- _Exercise brief_:
Transcribe, word for word and without additions, each line below from the one containing "iff_false, not_forall, not_not]" through the one containing "simp only [univ_inter, probReal_univ, mul_one]", both ends included.

== == ==

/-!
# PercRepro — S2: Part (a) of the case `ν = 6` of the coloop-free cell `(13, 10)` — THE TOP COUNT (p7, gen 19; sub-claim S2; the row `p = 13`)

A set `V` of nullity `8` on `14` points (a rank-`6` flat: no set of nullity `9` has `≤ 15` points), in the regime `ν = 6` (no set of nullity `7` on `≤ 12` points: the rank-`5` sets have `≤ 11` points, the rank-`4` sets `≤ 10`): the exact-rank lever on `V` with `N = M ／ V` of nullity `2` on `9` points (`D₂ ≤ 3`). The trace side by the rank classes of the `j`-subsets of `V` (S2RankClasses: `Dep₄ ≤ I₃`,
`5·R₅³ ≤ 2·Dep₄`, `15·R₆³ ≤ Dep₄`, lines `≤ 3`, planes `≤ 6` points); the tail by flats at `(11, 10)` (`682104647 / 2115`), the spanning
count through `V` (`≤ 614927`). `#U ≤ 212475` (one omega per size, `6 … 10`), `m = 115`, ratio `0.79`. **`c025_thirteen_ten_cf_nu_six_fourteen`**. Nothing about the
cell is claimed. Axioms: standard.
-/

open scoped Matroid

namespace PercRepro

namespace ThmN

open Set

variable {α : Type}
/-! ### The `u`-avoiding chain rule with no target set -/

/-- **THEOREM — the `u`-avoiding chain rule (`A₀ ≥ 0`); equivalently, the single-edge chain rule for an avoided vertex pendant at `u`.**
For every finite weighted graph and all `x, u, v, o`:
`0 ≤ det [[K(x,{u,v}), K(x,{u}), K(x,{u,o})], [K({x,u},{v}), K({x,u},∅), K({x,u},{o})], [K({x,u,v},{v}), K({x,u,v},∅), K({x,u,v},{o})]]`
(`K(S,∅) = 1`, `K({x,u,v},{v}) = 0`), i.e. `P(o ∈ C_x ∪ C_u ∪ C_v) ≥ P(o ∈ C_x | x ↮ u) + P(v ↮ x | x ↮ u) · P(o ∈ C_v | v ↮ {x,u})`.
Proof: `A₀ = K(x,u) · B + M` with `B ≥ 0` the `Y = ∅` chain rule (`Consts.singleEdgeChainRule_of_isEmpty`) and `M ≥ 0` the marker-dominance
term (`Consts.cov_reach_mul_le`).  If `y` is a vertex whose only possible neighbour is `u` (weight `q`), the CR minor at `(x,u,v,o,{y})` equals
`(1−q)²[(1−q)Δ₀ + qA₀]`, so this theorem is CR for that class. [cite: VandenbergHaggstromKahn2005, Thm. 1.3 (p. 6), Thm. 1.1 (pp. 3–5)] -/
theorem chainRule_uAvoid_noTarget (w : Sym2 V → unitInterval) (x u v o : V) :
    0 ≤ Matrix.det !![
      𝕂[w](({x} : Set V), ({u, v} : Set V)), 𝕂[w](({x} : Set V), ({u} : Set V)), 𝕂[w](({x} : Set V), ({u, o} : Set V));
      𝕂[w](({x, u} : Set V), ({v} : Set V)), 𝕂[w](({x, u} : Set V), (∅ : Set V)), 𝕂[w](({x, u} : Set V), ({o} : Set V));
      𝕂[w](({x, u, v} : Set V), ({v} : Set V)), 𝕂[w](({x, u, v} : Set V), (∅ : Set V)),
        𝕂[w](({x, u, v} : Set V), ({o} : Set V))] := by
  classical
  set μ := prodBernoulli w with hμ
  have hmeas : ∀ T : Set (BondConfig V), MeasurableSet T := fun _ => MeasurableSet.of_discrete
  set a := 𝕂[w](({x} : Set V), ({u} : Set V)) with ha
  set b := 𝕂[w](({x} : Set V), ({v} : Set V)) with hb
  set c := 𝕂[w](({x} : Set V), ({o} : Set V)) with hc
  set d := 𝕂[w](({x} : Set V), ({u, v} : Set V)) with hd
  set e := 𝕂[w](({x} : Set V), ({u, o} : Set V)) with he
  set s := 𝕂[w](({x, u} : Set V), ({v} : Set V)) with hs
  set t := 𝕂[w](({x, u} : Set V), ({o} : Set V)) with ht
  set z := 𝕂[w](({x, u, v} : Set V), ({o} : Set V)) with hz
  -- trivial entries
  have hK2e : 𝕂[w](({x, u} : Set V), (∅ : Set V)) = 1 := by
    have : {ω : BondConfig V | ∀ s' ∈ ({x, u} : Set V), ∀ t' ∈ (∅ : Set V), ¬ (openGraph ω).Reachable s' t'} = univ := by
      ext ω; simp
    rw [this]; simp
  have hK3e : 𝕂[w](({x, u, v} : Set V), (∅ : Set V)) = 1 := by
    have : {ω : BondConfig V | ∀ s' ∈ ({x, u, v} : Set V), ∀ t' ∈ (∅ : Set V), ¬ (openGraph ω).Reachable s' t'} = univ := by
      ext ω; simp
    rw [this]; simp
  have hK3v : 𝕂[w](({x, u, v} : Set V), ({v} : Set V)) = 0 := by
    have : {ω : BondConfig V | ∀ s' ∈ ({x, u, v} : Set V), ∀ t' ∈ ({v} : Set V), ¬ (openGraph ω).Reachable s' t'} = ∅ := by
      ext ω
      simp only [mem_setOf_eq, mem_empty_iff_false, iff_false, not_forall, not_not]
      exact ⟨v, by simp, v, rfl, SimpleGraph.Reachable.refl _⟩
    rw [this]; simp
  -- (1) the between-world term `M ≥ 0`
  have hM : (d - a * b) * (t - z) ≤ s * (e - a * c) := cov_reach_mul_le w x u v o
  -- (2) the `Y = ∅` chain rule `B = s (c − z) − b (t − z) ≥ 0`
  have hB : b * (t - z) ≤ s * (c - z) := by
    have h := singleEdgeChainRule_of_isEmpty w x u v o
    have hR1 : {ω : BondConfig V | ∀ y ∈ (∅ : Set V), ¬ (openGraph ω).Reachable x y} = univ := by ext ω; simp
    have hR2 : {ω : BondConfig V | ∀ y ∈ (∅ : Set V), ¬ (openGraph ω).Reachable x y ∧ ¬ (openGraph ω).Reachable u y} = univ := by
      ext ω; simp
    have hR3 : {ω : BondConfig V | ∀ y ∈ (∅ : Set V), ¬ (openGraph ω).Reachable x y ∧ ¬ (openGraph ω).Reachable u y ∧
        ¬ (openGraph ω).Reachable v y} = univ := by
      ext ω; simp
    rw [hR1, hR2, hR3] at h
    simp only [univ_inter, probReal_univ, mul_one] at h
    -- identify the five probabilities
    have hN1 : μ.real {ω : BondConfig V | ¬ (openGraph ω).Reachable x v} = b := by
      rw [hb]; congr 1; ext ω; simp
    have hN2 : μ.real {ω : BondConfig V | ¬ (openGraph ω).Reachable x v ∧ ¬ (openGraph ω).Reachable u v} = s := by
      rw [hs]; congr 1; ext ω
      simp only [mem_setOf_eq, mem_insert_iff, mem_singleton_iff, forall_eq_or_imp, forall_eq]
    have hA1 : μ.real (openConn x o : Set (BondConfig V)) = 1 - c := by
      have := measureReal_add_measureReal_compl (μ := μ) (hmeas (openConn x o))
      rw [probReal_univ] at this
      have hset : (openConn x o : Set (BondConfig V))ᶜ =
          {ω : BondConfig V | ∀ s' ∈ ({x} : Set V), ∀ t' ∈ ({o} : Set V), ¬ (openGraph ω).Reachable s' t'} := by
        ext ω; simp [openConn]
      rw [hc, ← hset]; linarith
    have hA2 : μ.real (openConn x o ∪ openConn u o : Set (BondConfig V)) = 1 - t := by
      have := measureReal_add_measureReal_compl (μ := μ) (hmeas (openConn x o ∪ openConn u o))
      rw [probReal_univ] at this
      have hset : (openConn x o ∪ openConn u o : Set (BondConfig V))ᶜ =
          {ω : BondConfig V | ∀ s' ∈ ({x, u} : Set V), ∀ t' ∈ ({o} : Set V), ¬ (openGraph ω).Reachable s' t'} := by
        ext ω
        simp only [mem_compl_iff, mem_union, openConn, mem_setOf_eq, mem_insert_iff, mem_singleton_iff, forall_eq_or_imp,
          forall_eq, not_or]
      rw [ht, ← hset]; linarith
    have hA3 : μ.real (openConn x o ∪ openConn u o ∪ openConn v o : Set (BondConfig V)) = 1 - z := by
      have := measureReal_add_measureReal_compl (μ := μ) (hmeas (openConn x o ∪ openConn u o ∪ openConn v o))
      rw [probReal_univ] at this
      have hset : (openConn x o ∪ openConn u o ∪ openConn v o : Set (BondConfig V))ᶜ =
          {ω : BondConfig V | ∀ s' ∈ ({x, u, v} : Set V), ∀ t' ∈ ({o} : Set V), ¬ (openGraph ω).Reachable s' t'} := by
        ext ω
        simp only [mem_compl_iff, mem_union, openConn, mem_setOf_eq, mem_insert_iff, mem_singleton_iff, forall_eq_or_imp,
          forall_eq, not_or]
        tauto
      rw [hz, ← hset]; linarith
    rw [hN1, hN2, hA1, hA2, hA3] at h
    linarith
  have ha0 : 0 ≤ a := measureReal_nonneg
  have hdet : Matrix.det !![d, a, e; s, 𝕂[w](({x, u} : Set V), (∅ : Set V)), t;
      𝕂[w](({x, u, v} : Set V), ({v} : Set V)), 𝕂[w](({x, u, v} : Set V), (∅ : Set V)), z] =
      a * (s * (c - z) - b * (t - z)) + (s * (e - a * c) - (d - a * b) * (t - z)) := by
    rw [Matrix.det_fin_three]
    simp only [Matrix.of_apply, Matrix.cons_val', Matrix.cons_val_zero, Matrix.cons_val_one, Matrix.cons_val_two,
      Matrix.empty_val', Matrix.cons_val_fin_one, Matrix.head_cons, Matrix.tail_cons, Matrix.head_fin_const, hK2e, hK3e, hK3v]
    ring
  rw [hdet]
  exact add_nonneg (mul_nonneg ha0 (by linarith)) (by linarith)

== == ==

- _The completed task_:
      simp only [mem_setOf_eq, mem_empty_iff_false, iff_false, not_forall, not_not]
      exact ⟨v, by simp, v, rfl, SimpleGraph.Reachable.refl _⟩
    rw [this]; simp
  -- (1) the between-world term `M ≥ 0`
  have hM : (d - a * b) * (t - z) ≤ s * (e - a * c) := cov_reach_mul_le w x u v o
  -- (2) the `Y = ∅` chain rule `B = s (c − z) − b (t − z) ≥ 0`
  have hB : b * (t - z) ≤ s * (c - z) := by
    have h := singleEdgeChainRule_of_isEmpty w x u v o
    have hR1 : {ω : BondConfig V | ∀ y ∈ (∅ : Set V), ¬ (openGraph ω).Reachable x y} = univ := by ext ω; simp
    have hR2 : {ω : BondConfig V | ∀ y ∈ (∅ : Set V), ¬ (openGraph ω).Reachable x y ∧ ¬ (openGraph ω).Reachable u y} = univ := by
      ext ω; simp
    have hR3 : {ω : BondConfig V | ∀ y ∈ (∅ : Set V), ¬ (openGraph ω).Reachable x y ∧ ¬ (openGraph ω).Reachable u y ∧
        ¬ (openGraph ω).Reachable v y} = univ := by
      ext ω; simp
    rw [hR1, hR2, hR3] at h
    simp only [univ_inter, probReal_univ, mul_one] at h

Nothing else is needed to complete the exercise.